Odnośnik do komentarza

Ja jestem tym zdradzonym i nie wiem co zrobić z niewierną żoną. Po 4 miesiącach mieszkania z innym facetem nagle zapragneła wrócić. Ja już jestem z inną kobietą i mam ogromny dylemat. Zostać w obecnym związku i być szczęśliwym ale z wyrzutami sumienia że nie dałem szansy czy wrócić do zony z rozsądku dla syna. Może się ułoży a może zrobię sobie i synowi olbrzymią krzywdę. Widzę że ona mnie kocha że zrobiła duży błąd i jest tego świadoma ale ja jestem myślami gdzie indziej i nie wiem czy nie osłabiła mojej miłości na tyle że rozważam powrót już tylko z litości.

Odnośnik do komentarza
Gość Słoneczko

Ja nikomu nie będę doradzać, bo nie jestem właściwą osobą do tego. Pisząc to wszystko nigdy nie chciałam nikomu doradzać, szkodzić, pokazywać czegoś, pisałam to wszystko, bo tak było mi łatwiej.

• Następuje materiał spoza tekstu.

/-- Product of two one-variable factors as a compactly supported Schwartz function on `ℝ × ℝ`. -/
theorem exists_planeFactor (θ₁ θ₂ : 𝓢(ℝ, ℂ)) (h₁ : HasCompactSupport θ₁) (h₂ : HasCompactSupport θ₂) (hi₁ : Integrable θ₁)
    (hi₂ : Integrable θ₂) (hb₁ : ∀ t, ‖θ₁ t‖ ≤ 1) (hb₂ : ∀ t, ‖θ₂ t‖ ≤ 1) :
    ∃ a : 𝓢(ℝ × ℝ, ℂ), (∀ p, a p = θ₁ p.1 * θ₂ p.2) ∧ HasCompactSupport a ∧ tsupport a ⊆ tsupport θ₁ ×ˢ tsupport θ₂ ∧
      Integrable a ∧ (∫ p, ‖a p‖) = (∫ t, ‖θ₁ t‖) * ∫ t, ‖θ₂ t‖ ∧ ∀ p, ‖a p‖ ≤ 1 := by
  have hC : ∃ C₀ : ℝ, ∀ x : ℝ × ℝ, ‖x‖ ≤ C₀ * max ‖ContinuousLinearMap.fst ℝ ℝ ℝ x‖ ‖ContinuousLinearMap.snd ℝ ℝ ℝ x‖ :=
    ⟨1, fun x => by simp [Prod.norm_def]⟩
  set a := θ₁.mulComp θ₂ (ContinuousLinearMap.fst ℝ ℝ ℝ) (ContinuousLinearMap.snd ℝ ℝ ℝ) hC
  have ha : ∀ p, a p = θ₁ p.1 * θ₂ p.2 := fun p => rfl
  have hts : tsupport a ⊆ tsupport θ₁ ×ˢ tsupport θ₂ :=
    closure_minimal (fun p hp => ⟨subset_tsupport _ (mul_ne_zero_iff.1 hp).1, subset_tsupport _ (mul_ne_zero_iff.1 hp).2⟩)
      ((isClosed_tsupport _).prod (isClosed_tsupport _))
  refine ⟨a, ha, .of_isClosed_subset (h₁.prod h₂) (isClosed_tsupport _) hts, hts, hi₁.mul_prod hi₂, ?_, fun p => ?_⟩
  · simp_rw [ha, norm_mul]; exact integral_prod_mul (fun t => ‖θ₁ t‖) (fun t => ‖θ₂ t‖)
  · rw [ha, norm_mul]; exact mul_le_one₀ (hb₁ _) (norm_nonneg _) (hb₂ _)

/-- Factorisation of the elementary functions `e_{β,k}` of the nuclear expansion, in the scaled slot coordinates, into planar ×
transverse window-character factors, with their supports and uniform `L¹` / `L^∞` bounds. -/
theorem exists_slotFactors (n : ℕ) {σ : ℝ} (hσ : 0 < σ) (Λ : (Fin n → E4) ≃L[ℝ] EuclideanSpace ℝ (Fin (n * 4)))
    (hΛ : ∀ y c, Λ y c = σ * y (finProdFinEquiv.symm c).1 (finProdFinEquiv.symm c).2) (β k : Fin (n * 4) → ℤ) :
    ∃ a b : Fin n → 𝓢(ℝ × ℝ, ℂ), (∀ y, NuclearExpansion.e Λ β k y = ∏ j, a j (y j 0, y j 1) * b j (y j 2, y j 3)) ∧
      (∀ j, HasCompactSupport (a j)) ∧ (∀ j, tsupport (a j : ℝ × ℝ → ℂ) ⊆
        {p | |σ * p.1 - β (finProdFinEquiv (j, 0))| ≤ 2 ∧ |σ * p.2 - β (finProdFinEquiv (j, 1))| ≤ 2}) ∧
      (∀ j, (∫ p, ‖a j p‖) ≤ (4 / σ) ^ 2) ∧ ∀ j, Integrable (b j) ∧ (∫ p, ‖b j p‖) ≤ (4 / σ) ^ 2 ∧ ∀ p, ‖b j p‖ ≤ 1 := by
  choose θ hθ hcs hts hle hint hL using fun c : Fin (n * 4) => exists_lineFactor hσ (β c) (k c)
  choose A hA hAcs hAts hAint hAL hAle using fun j (μ ν : Fin 4) => exists_planeFactor (θ (finProdFinEquiv (j, μ)))
    (θ (finProdFinEquiv (j, ν))) (hcs _) (hcs _) (hint _) (hint _) (hle _) (hle _)
  have hL2 : ∀ j μ ν, (∫ p, ‖A j μ ν p‖) ≤ (4 / σ) ^ 2 := fun j μ ν => by
    rw [hAL, sq]; exact mul_le_mul (hL _) (hL _) (integral_nonneg fun _ => norm_nonneg _) (by positivity)
  refine ⟨fun j => A j 0 1, fun j => A j 2 3, fun y => ?_, fun j => hAcs j 0 1,
    fun j => (hAts j 0 1).trans ((Set.prod_mono (hts _) (hts _)).trans fun p hp => ⟨hp.1, hp.2⟩), fun j => hL2 j 0 1,
    fun j => ⟨hAint j 2 3, hL2 j 2 3, hAle j 2 3⟩⟩
  have hR : ∏ j, A j 0 1 (y j 0, y j 1) * A j 2 3 (y j 2, y j 3) = ∏ c, θ c (y (finProdFinEquiv.symm c).1 (finProdFinEquiv.symm c).2) := by
    rw [← Equiv.prod_comp finProdFinEquiv, Fintype.prod_prod_type]
    exact Finset.prod_congr rfl fun j _ => by simp only [hA, Fin.prod_univ_four, Equiv.symm_apply_apply, mul_assoc]
  rw [hR, NuclearExpansion.e_apply, NuclearExpansion.winAt_apply]
  simp only [NuclearExpansion.winFun, latticeWindow, NuclearExpansion.coord_sub_latVec]
  simp only [eChar, Real.fourierChar_apply, intForm_apply, NuclearExpansion.cubeCoord_add_cubeShift_apply, hΛ, hθ, Nat.cast_one,
    Complex.ofReal_prod]
  rw [Finset.mul_sum, Complex.ofReal_sum, Finset.sum_mul, Complex.exp_sum, ← Finset.prod_mul_distrib]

Od mojego pierwszego wpisu sytuacja bardzo się zmieniła, uczucia zresztą też. Po tym wszystkim co się wydarzyło moje uczucia umarły (to chyba właściwe słowo), nie czuję już nic do Niego. Kiedyś byłam gotowa walczyć, ale tak właściwie już wtedy od dawna nie było o co, od dawna żyliśmy obok siebie nie ze sobą. Teraz od jakiegoś czasu już walczę tylko o córkę i o siebie. Dziś składam w sądzie papiery rozwodowe i tym samym zamykam ten rozdział w moim życiu. Zaczęłam nowy rozdział i staram się jak najlepiej zapisywać jego strony.
Po tym wszystkim nauczyłam się jednego, już nigdy nie pozwolę aby ktoś mnie tak zniszczył, abym przez kogoś czuła się nic nie warta, abym przez kogoś nie chciała żyć. Życie jest trudne, ale bywają w nim mimo wszystko piękne chwile gdzie na niebie świeci uśmiechnięte słonko.

Odnośnik do komentarza
Gość Słoneczko

Czasami jest tak, że jak jedna rzecz się układa milion innych się sypie i jak tu człowiek ma uwierzyć w siebie i w lepsze jutro. Jak zacząć znowu cieszyć się życiem, jak zapewnić córkę, że wszystko będzie dobrze.....

Odnośnik do komentarza

Jeśli chcesz dodać odpowiedź, zaloguj się lub zarejestruj nowe konto

Jedynie zarejestrowani użytkownicy mogą komentować zawartość tej strony.

Zarejestruj nowe konto

Załóż nowe konto. To bardzo proste!

Zarejestruj się

Zaloguj się

Posiadasz już konto? Zaloguj się poniżej.

Zaloguj się

×
×
  • Dodaj nową pozycję...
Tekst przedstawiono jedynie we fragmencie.